How this skill works

The skill supplies concrete component patterns, Tailwind-first CSS snippets, and Stimulus + Turbo controllers you can drop into a Rails app. It inspects common UX concerns—breakpoints, touch targets, animations, reduced-motion preferences, dark-mode toggling, loading indicators, and form flows—and offers ready JS controllers and markup to control behavior.
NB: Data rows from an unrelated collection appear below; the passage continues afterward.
import Summits.BirchSwinnertonDyer.Rank1Residual.GaloisImage.KummerConditionUnramifiedOfRootable
import Summits.BirchSwinnertonDyer.Rank1Residual.X11b.BDPRouteNonsingularTorsionDivisible
import Literature.NumberTheory.EllipticCurves.NonsplitProofs
import Literature.RingTheory.DiscreteValuationRing.AdicCompletionResidueField
import HarnessLib

/-!
# (ROOT) at a NON-SPLIT multiplicative place `v ∤ p`, `p` odd: `E(K_v)[p^∞]` lies in the divisible
# part of `E(K_v^nr)[p^∞]`; hence `H¹_ur(K_v, E[p^∞]) = 0` and `𝓛_v(E[p^k]) = H¹_ur(K_v, E[p^k])`
# with NO hypothesis on `ord_v Δ` (team n1011, seat p10 GEN 14 — TOOL)

HONEST FRAMING (cell `b2b-bsdres-*`, team n1011, verbatim): prove what is provable now; shrink each
hard class to its core with data; no claim beyond stated classes. Research route; TOOL theorems
only — no definition, no named fact, nothing booked, no residual-map mark moved, no class closed.
Not a discharge of the registered fact A46 (`Fisher2016.thm44_selmerLocalKer_iff_of_nonsplit_good`;
its `v ∣ p` disjunct stays), not a re-key of any record (consumers' lineages), closes no row, no §K.2 letter
(cell row T-ROOT, lead R5-132).

## What

At a multiplicative place `v ∤ p` the inertia invariants `N = E[p^∞]^{I_v}` are an extension of
`ℤ/p^e` (`p^e ‖ ord_v Δ_min = #Φ_v(k̄)`) by the divisible group `μ_{p^∞}`-part `E₀(K_v^nr)[p^∞]`;
Gross–Parson's hypothesis `p ∤ #Φ_v(k̄)` (row T-GP6, GEN 11) makes `N` divisible.  When the reduction
is NON-SPLIT and `p` is odd, no hypothesis is needed: Frobenius acts by `−1` on `Φ_v(k̄)`, so
`Φ_v(k_v)` has order `c_v ∈ {1, 2}` (Tate's algorithm Step 2, tree theorem
`localTamagawaNumber_of_hasNonsplitMultiplicativeReductionAt_holds`) and every `K_v`-RATIONAL
`p`-power torsion point already lies in `E₀`, whose `p`-power torsion is `p`-divisible inside `E₀`
over `K̄_v` (X11b route p2's `localDivisible_nonsingular_torsion`, Hensel on the node).  In the
currency of the tree (sub-cell multr1-p2's `nonsingularPart` `M₀ ≤ E(K̄)^{I_v}`, its index lemma
`relIndex_nonsingularPart_ker_dvd_localTamagawaNumber` and divisibility transport
`exists_nsmul_eq_of_mem_nonsingularPart_of_localDivisible`):

* `localTamagawaNumber_dvd_two_of_nonsplit` — `c_v ∣ 2` at a non-split multiplicative place;
* **`rootable_adicCompletionPrime_of_nonsplit`** / **`rootable_of_nonsplit`** — (ROOT): every
  `D_v`-fixed (`Γ_{K_v}`-fixed) point of `E[p^∞]` has `I_v`-fixed `p^k`-th roots for every `k`
  (`v ∤ p`, `p` odd, `v` non-split multiplicative; any number field, any `ord_v Δ`);
* consequences via the (ROOT) files: `unramifiedSubgroup_primary_eq_bot_of_nonsplit`
  (`H¹_ur(K_v, E[p^∞]) = 0`), `kummerLocalConditionAt_eq_unramifiedSubgroup_of_nonsplit[_prime]`,
  `kummerSelmerStructure_inr_eq_unramifiedSubgroup_of_nonsplit[_prime]` — the Kummer condition IS
  the unramified condition at such places (compare Fisher 2016 Thm. 4.4, whose printed proof uses the
  Tate parametrisation over the unramified quadratic extension; here: Néron-component road, no Tate
  curve, unconditional).

References: [SilvermanATAEC1994] IV.9.4 Step 2 (PDF p. 344), Cor. IV.9.2; [SilvermanAEC2009]
VII.2.1, VII.3.1, VII.6.1; [GreenbergLNM1716] §3 Lemma 3.3 (LNM pp. 73–74; author's
CIME preprint pp. 23–24), §4 proof of Thm. 4.1 (LNM p. 86; preprint p. 36); [MilneADT2006] I
Prop. 3.8; [Fisher2016Visualizing7] Thm. 4.4 (p. 106); [GrossParson2011] Lemma 6 (p. 226).
-/

noncomputable section
/-- **Every free run from `U` on `[0, s] ⊆ [0, T]` that is bounded by `B_w + 1` stays `δ`-close to the
reference** (hypotheses of the module docstring; Tao class + initial layer + terminal window).
[cite: DashtiRobinson2008, Thm. 5] [cite: Tao2011, Thm. 5.4 (ii)+(iv)] -/
theorem freeRun_near_of_strain_of_bound (hT : 0 < T)
    (hw : IsClassicalNSSolutionOn (Icc 0 T) 1 g w ϖ)
    (hgc : Continuous (uncurry g)) (hGb : ∀ τ ∈ Icc 0 T, ∀ y, ‖g τ y‖ ≤ Gb)
    (hgdiv : ∀ τ ∈ Icc 0 T, IsWeaklyDivFree (g τ)) (hG₂r : 0 ≤ G₂r)
    (hg2 : ∀ τ ∈ Icc 0 T, eLpNorm (g τ) 2 volume ≤ ENNReal.ofReal G₂r)
    (hEw : ∃ C : ℝ≥0∞, C < ⊤ ∧ ∀ t ∈ Icc 0 T, ∫⁻ x, ‖w t x‖ₑ ^ 2 ≤ C)
    (hwS : HasBoundedSobolevNormsOn (Icc 0 T) w)
    (hwt : HasBoundedSobolevNormsOn (Icc 0 T) (FluidPDE.timeDerivWithin (Icc 0 T) w))
    (hϖS : ∀ n : ℕ, ∃ C' : ℝ≥0, ∀ t ∈ Icc 0 T, ∫⁻ x, ‖iteratedFDeriv ℝ n (ϖ t) x‖ₑ ^ 2 ≤ C')
    (hBw : 0 < Bw) (hbw : ∀ t ∈ Icc 0 T, ∀ y, ‖w t y‖ ≤ Bw)
    (hΓc : ContinuousOn Γ (Icc 0 T)) (hΓ0 : ∀ t ∈ Icc 0 T, 0 ≤ Γ t)
    (hΓ : ∀ t ∈ Icc 0 T, ∀ x ξ, -⟪ξ, fderiv ℝ (w t) x ξ⟫ ≤ Γ t * ‖ξ‖ ^ 2)
    (hU : ContDiff ℝ ∞ U) (hUc : HasCompactSupport U)
    (hD : ∀ y, ‖w 0 y - U y‖ ≤ D) (hE₀ : 0 ≤ E₀) (hE0 : ∫ x, ‖U x - w 0 x‖ ^ 2 ≤ E₀ ^ 2)
    (hh : 0 < h) (hTs : (24 * oseenSliceConst (EuclideanSpace ℝ (Fin 3)) * (Bw + 1 + Bw)) ^ 2 * h ≤ 1)
    (hδ₁ : 2 * (D + 4 * h ^ (1 / 4 : ℝ) * G₂r) *
      Real.exp (36 * oseenSliceConst (EuclideanSpace ℝ (Fin 3)) ^ 2 * (Bw + 1 + Bw) ^ 2 * h) ≤ δ)
    (hδ₂ : 2 * ((E₀ + G₂r * T) * Real.exp (∫ s in (0 : ℝ)..T, Γ s) + 4 * G₂r * h) * h ^ (-(3 / 4 : ℝ)) ≤ δ)
    {s : ℝ} (hs0 : 0 < s) (hsT : s ≤ T)
    {v : ℝ → EuclideanSpace ℝ (Fin 3) → EuclideanSpace ℝ (Fin 3)} {q₀ : ℝ → EuclideanSpace ℝ (Fin 3) → ℝ}
    (hv : IsClassicalNSSolutionOn (Icc 0 s) 1 0 v q₀) (hv0 : v 0 = U)
    (hEv : ∃ C : ℝ≥0∞, C < ⊤ ∧ ∀ t ∈ Icc 0 s, ∫⁻ x, ‖v t x‖ₑ ^ 2 ≤ C)
    (hbv : ∀ t ∈ Icc 0 s, ∀ y, ‖v t y‖ ≤ Bw + 1) :
    ∀ t ∈ Icc 0 s, ∀ x, ‖v t x - w t x‖ ≤ δ := by
  have hsub : Icc 0 s ⊆ Icc 0 T := Icc_subset_Icc le_rfl hsT
  have hUs : UniqueDiffOn ℝ (Icc 0 s) := uniqueDiffOn_Icc hs0
  have hdec : HasRapidSpatialDecay U := hasRapidSpatialDecay_of_hasCompactSupport hU hUc
  have h₀ : ∀ m : ℕ, ∫⁻ x, ‖iteratedFDeriv ℝ m (v 0) x‖ₑ ^ 2 < ⊤ := fun m => by
    rw [hv0]; exact hdec.lintegral_enorm_iteratedFDeriv_sq_lt_top m
  have hEv_nn : ∃ C : ℝ≥0, ∀ t ∈ Icc 0 s, ∫⁻ x, ‖v t x‖ₑ ^ 2 ≤ C := by
    obtain ⟨C, hC, hb⟩ := hEv
    exact ⟨C.toNNReal, fun t ht => (hb t ht).trans (ENNReal.coe_toNNReal hC.ne).ge⟩
  have hvSob : HasBoundedSobolevNormsOn (Icc 0 s) v :=
    hv.hasBoundedSobolevNormsOn_of_sobolevDatum_unforced one_pos hs0 hEv_nn h₀
  have hHk : IsHkClassicalSolutionOn (Icc 0 s) v q₀ := by
    refine ⟨hv, fun n => ?_⟩
    obtain ⟨C, hC⟩ := hvSob n
    exact ⟨NNReal.sqrt C, fun t ht => eLpNorm_le_sqrt_of_lintegral_sq_le (hC t ht)⟩
  obtain ⟨q, hTao⟩ := hHk.exists_isTaoSolutionOn hs0
  have hv' : IsClassicalNSSolutionOn (Icc 0 s) 1 0 v q := hTao.classical
  have hw' : IsClassicalNSSolutionOn (Icc 0 s) 1 g w ϖ := hw.mono hsub hUs
  have hEw' : ∃ C : ℝ≥0∞, C < ⊤ ∧ ∀ t ∈ Icc 0 s, ∫⁻ x, ‖w t x‖ₑ ^ 2 ≤ C := by
    obtain ⟨C, hC, hb⟩ := hEw; exact ⟨C, hC, fun t ht => hb t (hsub ht)⟩
  have hwS' : HasBoundedSobolevNormsOn (Icc 0 s) w := fun n => by
    obtain ⟨C, hC⟩ := hwS n; exact ⟨C, fun t ht => hC t (hsub ht)⟩
  have hwt' : HasBoundedSobolevNormsOn (Icc 0 s) (FluidPDE.timeDerivWithin (Icc 0 s) w) := by
    intro n
    obtain ⟨C, hC⟩ := hwt n
    refine ⟨C, fun t ht => ?_⟩
    have heq : FluidPDE.timeDerivWithin (Icc 0 s) w t = FluidPDE.timeDerivWithin (Icc 0 T) w t :=
      funext (hw.smooth_velocity.timeDerivWithin_eq_of_subset hsub hUs ht)
    rw [heq]
    exact hC t (hsub ht)
  have hϖS' : ∀ n : ℕ, ∃ C' : ℝ≥0, ∀ t ∈ Icc 0 s, ∫⁻ x, ‖iteratedFDeriv ℝ n (ϖ t) x‖ₑ ^ 2 ≤ C' :=
    fun n => by obtain ⟨C, hC⟩ := hϖS n; exact ⟨C, fun t ht => hC t (hsub ht)⟩
  have hBv : (0 : ℝ) < Bw + 1 := by linarith
  have hDvw : ∀ y, ‖w 0 y - v 0 y‖ ≤ D := fun y => by rw [hv0]; exact hD y
  have hE0' : ∫ x, ‖v 0 x - w 0 x‖ ^ 2 ≤ E₀ ^ 2 := by rw [hv0]; exact hE0
  have hTs1 : (24 * oseenSliceConst (EuclideanSpace ℝ (Fin 3)) * (Bw + 1 + Bw)) ^ 2 * h ≤ (1 : ℝ) := hTs
  intro t ht x
  rcases le_or_gt t h with hth | hth
  · -- the initial layer `t ≤ h`
    have h1 := norm_sub_le_of_strain_initialLayer (ν := 1) one_pos hv' hw' hgc
      (fun τ hτ => hGb τ (hsub hτ)) (fun τ hτ => hgdiv τ (hsub hτ)) hG₂r (fun τ hτ => hg2 τ (hsub hτ))
      hEv hEw' hBv hBw hbv (fun τ hτ => hbw τ (hsub hτ)) hDvw hh ht hth x
    rw [norm_sub_rev]
    refine h1.trans (le_trans ?_ hδ₁)
    have hexp : Real.exp (36 * oseenSliceConst (EuclideanSpace ℝ (Fin 3)) ^ 2 * (Bw + 1 + Bw) ^ 2 / 1 * t)
        ≤ Real.exp (36 * oseenSliceConst (EuclideanSpace ℝ (Fin 3)) ^ 2 * (Bw + 1 + Bw) ^ 2 * h) := by
      rw [div_one]
      exact Real.exp_le_exp.2 (mul_le_mul_of_nonneg_left hth (by positivity))
    have hD0 : 0 ≤ D := (norm_nonneg _).trans (hD 0)
    have hpre : 0 ≤ 2 * (D + 4 * (1 : ℝ) ^ (-(3 / 4 : ℝ)) * h ^ (1 / 4 : ℝ) * G₂r) := by positivity
    calc 2 * (D + 4 * (1 : ℝ) ^ (-(3 / 4 : ℝ)) * h ^ (1 / 4 : ℝ) * G₂r) *
          Real.exp (36 * oseenSliceConst (EuclideanSpace ℝ (Fin 3)) ^ 2 * (Bw + 1 + Bw) ^ 2 / 1 * t)
        ≤ 2 * (D + 4 * (1 : ℝ) ^ (-(3 / 4 : ℝ)) * h ^ (1 / 4 : ℝ) * G₂r) *
          Real.exp (36 * oseenSliceConst (EuclideanSpace ℝ (Fin 3)) ^ 2 * (Bw + 1 + Bw) ^ 2 * h) :=
          mul_le_mul_of_nonneg_left hexp hpre
      _ = 2 * (D + 4 * h ^ (1 / 4 : ℝ) * G₂r) *
          Real.exp (36 * oseenSliceConst (EuclideanSpace ℝ (Fin 3)) ^ 2 * (Bw + 1 + Bw) ^ 2 * h) := by
          rw [Real.one_rpow, mul_one]
  · -- the terminal window
    have h1 := norm_sub_le_of_strain_window (ν := 1) one_pos hs0 hv' hw' hgc
      (fun τ hτ => hGb τ (hsub hτ)) (fun τ hτ => hgdiv τ (hsub hτ)) hG₂r (fun τ hτ => hg2 τ (hsub hτ))
      hEv hEw' hTao.sobolev hTao.sobolev_dt hTao.sobolev_p hwS' hwt' hϖS' hBv hBw hbv
      (fun τ hτ => hbw τ (hsub hτ)) (hΓc.mono hsub) (fun τ hτ => hΓ0 τ (hsub hτ))
      (fun τ hτ => hΓ τ (hsub hτ)) hE₀ hE0' hh hTs1 ht hth x
    rw [norm_sub_rev]
    refine h1.trans (le_trans ?_ hδ₂)
    have hth' : 0 ≤ t - h := by linarith
    have hthT : t - h ≤ T := by linarith [ht.2]
    have hΓi : IntervalIntegrable Γ volume 0 T := hΓc.intervalIntegrable_of_Icc hT.le
    have hΓ_ae : 0 ≤ᵐ[volume.restrict (Ioc 0 T)] Γ :=
      (ae_restrict_iff' measurableSet_Ioc).2 (Eventually.of_forall fun σ hσ =>
        hΓ0 σ (Ioc_subset_Icc_self hσ))
    have hint : ∫ σ in (0 : ℝ)..(t - h), Γ σ ≤ ∫ σ in (0 : ℝ)..T, Γ σ :=
      intervalIntegral.integral_mono_interval le_rfl hth' hthT hΓ_ae hΓi
    have hexp : Real.exp (∫ σ in (0 : ℝ)..(t - h), Γ σ) ≤ Real.exp (∫ σ in (0 : ℝ)..T, Γ σ) :=
      Real.exp_le_exp.2 hint
    have hlin : E₀ + G₂r * (t - h) ≤ E₀ + G₂r * T := by nlinarith
    have hA : (E₀ + G₂r * (t - h)) * Real.exp (∫ σ in (0 : ℝ)..(t - h), Γ σ) ≤
        (E₀ + G₂r * T) * Real.exp (∫ σ in (0 : ℝ)..T, Γ σ) :=
      mul_le_mul hlin hexp (Real.exp_nonneg _) (by positivity)
    have hh34 : 0 ≤ h ^ (-(3 / 4 : ℝ)) := Real.rpow_nonneg hh.le _
    rw [Real.one_rpow, mul_one, mul_one]
    have : 2 * ((E₀ + G₂r * (t - h)) * Real.exp (∫ σ in (0 : ℝ)..(t - h), Γ σ) + 4 * G₂r * h) ≤
        2 * ((E₀ + G₂r * T) * Real.exp (∫ σ in (0 : ℝ)..T, Γ σ) + 4 * G₂r * h) := by linarith
    exact mul_le_mul_of_nonneg_right this hh34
Patterns are aimed at minimizing layout shifts and improving perceived performance for Core Web Vitals.

When to use it

  • Building responsive, mobile-first pages and navigation for Rails views
  • Adding micro-interactions, page transitions, modals, or drawer animations
  • Implementing dark mode with a persistent toggle and system fallback
  • Designing loading states: skeletons, spinners, progress bars, and toasts
  • Improving form UX: inline validation, multi-step flows, and autosave
  • Optimizing perceived and real performance to meet Core Web Vitals

Best practices

  • Design mobile-first: apply base styles for small screens and layer up with Tailwind breakpoints
  • Respect accessibility: 44x44px touch targets, ARIA on interactive elements, and motion-reduced support
  • Use class-based dark mode and persist preference in localStorage with a fallback to system preference
  • Prefer subtle, fast transitions (200–300ms) and keep animations disabled for users who prefer reduced motion
  • Use skeletons and progressive loading to reduce layout shift and improve perceived speed
  • Measure and iterate on Core Web Vitals (LCP, FID/INP, CLS) when adding visual enhancements

Example use cases

  • Replace desktop-only tables with responsive card layouts on mobile and a full table on large screens
  • Add Turbo-based page transitions and Stimulus controllers for fade/slide animations between views
  • Implement a site-wide dark-mode toggle that persists user choice and respects system settings
  • Create accessible modal and drawer components with backdrop click handling and body-scroll lock
  • Show skeleton loaders and an animated progress bar during long imports or report generation

FAQ

Yes. Patterns assume Tailwind utility classes and complement Stimulus/Turbo controllers commonly used in modern Rails apps.

How do I support users who prefer reduced motion?

Wrap animations with motion-safe utilities and include a prefers-reduced-motion media query to disable or shorten transitions for those users.